From the records below, please repeat exactly the line that has "on the configurations", the line that has "configurations satisfying (i)–(iii)", and every line between them, and nothing else.

Content starts

/-!
# NODE 00 — DEFINER W1, FILE `HistoryTermsOfRecord`: the ONE-STEP CLUSTER TERMS `E^{(k+1)}(X; g₀,…,g_k; (𝐔,𝐉))` of
# [II] §2 (2.13)–(2.14) OF RECORD, WITH THE COUPLING HISTORY, and the history functional they define on the torus catalogue

Cell `pub-ymgap`, NODE 00, definer seat `pub-ymgap-node00-def-W1` (director R134 (c); FAN-OUT v1.1 §N22 s1 «THE HISTORY-LIPSCHITZ
OBJECT W1 = [II] §2 (2.13)–(2.14) as a Lean object on the record's torus catalogue + (1.17) ‖E′‖ on U^c_k (object-bound)»).
[I] = [Balaban1987RG1] (held `paper:balaban1987-cmp109-rg-i-small-field`, journal page = PDF page + 248), [II] = [Balaban1988RG2Cluster]
(held `paper:balaban1988-cmp116-rg-ii-cluster`, journal page = PDF page), [III] = [Balaban1988Convergent].  Source displays re-read this
session on the text layers ([II] pp. 14–15, 20–22; [I] p. 263), verbatim:

  [II] (2.9) p.14 «(2.1) = Σ_Z H(Z), where H(Z) = Σ_{Z₀: Z₀^∼ = Z} H(Z, Z₀) … This is the desired expansion into localized quantities. The
        function H(Z) is localized in the interior of Z with respect to the external gauge fields»; (2.10)–(2.11) p.14 the polymer
        expansion «where the function ζ(Z, Z′) is defined by the condition: ζ(Z, Z′) = 0 if Z ∩ Z′ contains a cube, or a wall of a cube,
        and ζ(Z, Z′) = 1 otherwise»;
  [II] (2.13) p.14 «The representation (I.1.7) for E^{(k+1)} is constructed by taking
        E^{(k+1)}(X) = Σ_{n=1}^{∞} (1∕n!) Σ_{(Z₁,…,Z_n): ∪Z_i = X} ρ^T(Z₁,…,Z_n) H(Z₁)⋯H(Z_n), (2.13) where X ∈ 𝐃_{k+1}»;
  [II] p.14–15 «The activities H(Z) are sums of many terms, more exactly the sums in (2.9), (2.1), (2.3) over Z₀, 𝐃, P. … Of course
        Y ⊂ Z₀, and Z̃₀ ⊂ Z ⊂ X for the activities in (2.13). … Thus the activities in (2.13), and the whole sum E^{(k+1)}(X), are analytic
        functions of (𝐔, 𝐉), on the space U^c_{k+1}(X, α₀, α₁). This is the analyticity statement in the inductive assumptions.
        To get a bound for H(Z) we consider a term in the sum over 𝐃, P. This term can be written in the following form: … (2.14)»;
  [II] Lemma 3 (2.38) p.20 «the activity H(Z) for a localization domain Z ∈ 𝐃_{k+1} satisfies the inequality
        |H(Z)| ≤ C₃ε₁ exp(−(1 − 8δ)½Lκ d_{k+1}(Z))»; (2.41) p.21 «|E^{(k+1)}(X)| ≤ O(1)C₃ε₁ exp(−(1 − 10δ)½Lκ d_{k+1}(X))»;
  [II] p.21–22 «the expressions (2.14) are gauge invariant with respect to all G-valued transformations. The expressions are analytic
        functions of (𝐔,𝐉), hence the invariance can be extended, by the analyticity, to Gᶜ-valued gauge transformations»;
  [I]  p.263 «We assume that the function E^{(j)}(X, g_{j−1}, 𝐔, 𝐉) is defined and analytic on the space U^c_j(X, α₀, α₁) … It depends
        on the configurations restricted to X, i.e. on (𝐔, 𝐉)|_X. It is a C^∞-function of g_{j−1} ∈ [0, γ], (or analytic) … There exists
        a constant E₀ such that |E^{(j)}(X, g_{j−1}, 𝐔, 𝐉)| ≤ E₀ exp(−κ d_j(X)) (1.18)»; (1.19) gauge invariance; p.263 before (1.18): the
        configurations satisfying (i)–(iii) with smaller constants α′₀, α′₁ lie in U^c_j(X, α₀, α₁) — the margin on which a Cauchy
        estimate turns (1.18) into a bound of the configuration derivative E′ (FAN-OUT «(1.17) ‖E′‖ on U^c_k, object-bound»);
  [I]  p.256 «The function E_k depends also on the effective coupling constants g₀, …, g_{k−1}»; (0.23) p.256: no term before step 1.

WHAT THIS FILE TYPES (hypothesis-schema, total definitions, nothing asserted; D-0064 one module).  The record's frame is FILE 11b
`Node00.Sect2FrameOfRecord`: `𝐃_j` of record `Sect2.domSys P M j` = the torus catalogue `TreeLengthTorus.tsys P.d (domCount P M j)` with
`d_j = torusTreeLen`, domains read as site sets `Sect2.domSites`, complex configurations `Φ = Sect2.CPair P 𝔸` with the gauge action
`Sect2.cAct`, the real reading `Sect2.ofBackgroundC`, locality `Sect2.agreeOnSet`, the spaces `U^c_j(X, α₀, α₁)` of record `Sect2.spaceI`.
ON THAT FRAME, and on the torus polymer geometry the estimate side already serves (polymers `(tsys _ _).Dom`, incompatibility `TTouch`,
footprint `(·.1)`, `d = torusTreeLen`: `TreeLengthTorusGeometry.tgeometry`, every geometric field PROVED there):
* §1 the CARRIERS OF RECORD in the shape `T4OutputRate.Carriers` (index type `Σ j, 𝐃_j`, creation step, `d_j`), the two-run pairing data
  (UNPRINTED; an INPUT `RunPairing`, supplied by the N18∕NE5 side);
* §2 the ONE-STEP CLUSTER DATA at step `k` (`ClusterStep`): the multi-indices `(𝐃 ⊂ 𝐃_k, P, Z₀, …)` of (2.9)–(2.11) as an abstract index
  type with the finite set of those producing `Z` ((2.10)), and the generic term (2.14) as a function of the YOUNG COUPLINGS `(g₀, …, g_k)`
  — typed as a prefix `Fin (k+1) → ℝ`, so that prefix dependence ([I] p.256) is definitional — and of `(𝐔, 𝐉) ∈ Φ`; the activity
  `H(Z)` (2.9)∕(2.11) := the finite sum of the terms; **`E^{(k+1)}(X)` := (2.13) AS A DEFINITION**, in the tree's Kotecký–Preiss form
  `B13Resummation.locE` on `tgeometry` (the `W.Ek1 = locE …` representation line of `B13Resummation.Repr213` ∕ `B13Lemma3Torus` made
  history-indexed and definitional; the printed `Σ_n (1∕n!) Σ ρ^T` form is `B13MayerDecoupling.ursellSeries213`, a `tsum`);
* §3 the tower of steps and THE HISTORY FUNCTIONAL OF RECORD `functional S ι p : T4OutputRate.Functional (histCarriers P M p) (GaugeField P 0 G)`,
  `(g, U, ⟨j, X⟩) ↦ Re E^{(j)}(X; g₀, …, g_{j−1}; (ι U, 0))` (`0` at `j = 0`) — the `EA` of the U3 bundle on which `T4OutputRate.NE9` ∕
  `T4HistoryLipschitzRecursion.StepLipschitz` ∕ `T4CouplingAnalyticity.CouplingAnalytic` are stated BY NAME; the spaces and coupling boxes
  of record as tables;
* §2b∕§4 NAMED PREDICATES, asserted nowhere: analyticity of `H` and of the terms on a space table ((2.13an) p.15), Lemma 3's (2.38), the
  termwise (2.26)-majorant shape, localization (p.15), gauge invariance (pp.21–22), the restriction property of the spaces (p.15 =
  `B13Resummation.SpRestr` at the record), the NOT-PRINTED differenced (2.38) in the young couplings (`YoungLipschitz`, the slot the N22
  estimate rows fill), and on the tower the (1.18)-shape bound, analyticity ([I] p.263) and **the configuration-derivative bound
  `‖E′‖ ≤ E₁e^{−r d_j(X)}` on a space table (`DerivBoundOn`, `TermDerivBound`) — the (1.17)∕(1.18) object-bound**;
* §4b the PRINTED coupling-regularity clauses of [I] p.263 ∕ p.266 (`B12CouplingClausesHistory.SmoothInLast263` ∕
  `AnalyticInEachCoupling266`, typer seat NE-I) READ ON THE OBJECT by name;
* §2c∕§5 PROVED GLUE (bookkeeping): `E = T4ActivityLipschitz.clusterSum TTouch …` (`rfl`, Road 1's engine object), localization and gauge
  invariance of `E^{(k+1)}` from those of `H` (`B13Resummation.locE_congr`), `T4HistoryLipschitzRecursion.ScaleZeroFree` and
  `T4OutputRate.PrefixDependenceOn` of the functional WITH NO HYPOTHESIS, and the pairing-independence of `NE9` ∕ `DecayBound`.

HONEST SCOPE.  (i) The index sets and term values of (2.9)–(2.14) are DATA here (the Gaussian integrals, `χ`, `Γ_k(Z₀, σ(Z))`, `𝐕_k` of
(2.14) are Lemmas 1–3 of record = node N10; the block-model reading of one term is `B13Term214.term214`); only (2.13) and (2.9)∕(2.11)'s
«H(Z) = Σ terms» are definitions.  (ii) The Mayer∕Kotecký–Preiss identity behind (2.12)–(2.13) is not proved here (tree: `B13Resummation`,
[KoteckyPreiss1986]).  (iii) No estimate is asserted: (2.38), (2.41), (1.18), analyticity, the derivative bound and the young-coupling Lipschitz
shape are `Prop`-valued definitions.  (iv) Background types of `T4OutputRate.Carriers` live in `Type`: the gauge group of the functional of
record is `G : Type`.  (v) Count-neutral; nothing continuum ∕ OS ∕ mass-gap ∕ Clay.  DIVERGENCE D-defB-2 of `Node00.BackgroundActionOfRecord`
(localized terms not objects) is closed one step: the step-(k+1) localized terms are objects defined from the step data.
-/

noncomputable section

Content ends

Response for this exercise:
        on the configurations restricted to X, i.e. on (𝐔, 𝐉)|_X. It is a C^∞-function of g_{j−1} ∈ [0, γ], (or analytic) … There exists
        a constant E₀ such that |E^{(j)}(X, g_{j−1}, 𝐔, 𝐉)| ≤ E₀ exp(−κ d_j(X)) (1.18)»; (1.19) gauge invariance; p.263 before (1.18): the
        configurations satisfying (i)–(iii) with smaller constants α′₀, α′₁ lie in U^c_j(X, α₀, α₁) — the margin on which a Cauchy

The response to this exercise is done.